=== The records ===

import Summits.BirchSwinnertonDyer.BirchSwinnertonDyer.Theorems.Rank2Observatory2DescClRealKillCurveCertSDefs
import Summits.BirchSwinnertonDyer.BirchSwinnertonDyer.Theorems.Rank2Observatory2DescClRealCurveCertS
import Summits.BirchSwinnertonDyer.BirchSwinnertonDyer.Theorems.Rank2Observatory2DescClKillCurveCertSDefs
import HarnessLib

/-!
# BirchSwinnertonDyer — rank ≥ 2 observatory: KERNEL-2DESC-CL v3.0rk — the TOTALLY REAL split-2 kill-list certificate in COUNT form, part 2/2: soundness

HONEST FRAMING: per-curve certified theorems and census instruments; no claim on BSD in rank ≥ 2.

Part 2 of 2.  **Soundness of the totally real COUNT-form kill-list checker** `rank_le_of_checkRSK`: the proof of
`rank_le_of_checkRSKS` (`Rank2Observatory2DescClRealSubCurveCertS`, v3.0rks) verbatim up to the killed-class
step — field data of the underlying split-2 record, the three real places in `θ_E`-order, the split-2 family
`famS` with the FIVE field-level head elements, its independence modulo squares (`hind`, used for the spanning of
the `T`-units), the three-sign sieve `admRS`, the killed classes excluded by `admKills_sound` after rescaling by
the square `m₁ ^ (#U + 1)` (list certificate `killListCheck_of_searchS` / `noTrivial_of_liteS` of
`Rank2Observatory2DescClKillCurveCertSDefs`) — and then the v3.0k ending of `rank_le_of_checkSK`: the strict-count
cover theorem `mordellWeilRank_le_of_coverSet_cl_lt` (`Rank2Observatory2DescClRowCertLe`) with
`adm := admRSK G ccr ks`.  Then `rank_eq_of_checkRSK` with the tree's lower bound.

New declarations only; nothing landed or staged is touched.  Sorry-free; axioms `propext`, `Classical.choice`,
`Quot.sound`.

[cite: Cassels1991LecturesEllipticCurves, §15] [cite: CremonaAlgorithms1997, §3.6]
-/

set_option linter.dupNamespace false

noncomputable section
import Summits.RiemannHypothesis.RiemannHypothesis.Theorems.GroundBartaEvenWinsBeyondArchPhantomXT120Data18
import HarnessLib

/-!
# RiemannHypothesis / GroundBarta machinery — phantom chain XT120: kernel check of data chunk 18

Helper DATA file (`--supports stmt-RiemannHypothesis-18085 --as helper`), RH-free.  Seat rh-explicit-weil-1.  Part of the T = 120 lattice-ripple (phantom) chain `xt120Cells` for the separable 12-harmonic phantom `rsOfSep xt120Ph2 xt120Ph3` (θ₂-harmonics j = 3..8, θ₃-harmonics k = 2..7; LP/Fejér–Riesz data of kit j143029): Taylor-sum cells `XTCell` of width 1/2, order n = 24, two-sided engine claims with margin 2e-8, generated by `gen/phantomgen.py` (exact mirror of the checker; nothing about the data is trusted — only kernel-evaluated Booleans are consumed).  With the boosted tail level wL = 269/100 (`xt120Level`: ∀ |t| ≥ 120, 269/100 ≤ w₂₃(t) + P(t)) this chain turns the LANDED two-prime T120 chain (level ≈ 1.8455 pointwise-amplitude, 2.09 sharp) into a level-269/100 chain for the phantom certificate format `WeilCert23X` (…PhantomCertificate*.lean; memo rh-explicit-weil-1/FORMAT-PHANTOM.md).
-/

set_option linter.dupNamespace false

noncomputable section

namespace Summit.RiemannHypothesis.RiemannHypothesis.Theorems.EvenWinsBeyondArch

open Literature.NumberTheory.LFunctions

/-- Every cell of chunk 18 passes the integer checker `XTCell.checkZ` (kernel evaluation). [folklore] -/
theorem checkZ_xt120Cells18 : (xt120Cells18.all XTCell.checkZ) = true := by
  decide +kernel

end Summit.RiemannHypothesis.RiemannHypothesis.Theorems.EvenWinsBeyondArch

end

===

What the exercise asks - If a line in the data above holds the string "import", copy it.

Problem solution -
import Summits.BirchSwinnertonDyer.BirchSwinnertonDyer.Theorems.Rank2Observatory2DescClRealKillCurveCertSDefs
import Summits.BirchSwinnertonDyer.BirchSwinnertonDyer.Theorems.Rank2Observatory2DescClRealCurveCertS
import Summits.BirchSwinnertonDyer.BirchSwinnertonDyer.Theorems.Rank2Observatory2DescClKillCurveCertSDefs
import HarnessLib
import Summits.RiemannHypothesis.RiemannHypothesis.Theorems.GroundBartaEvenWinsBeyondArchPhantomXT120Data18
import HarnessLib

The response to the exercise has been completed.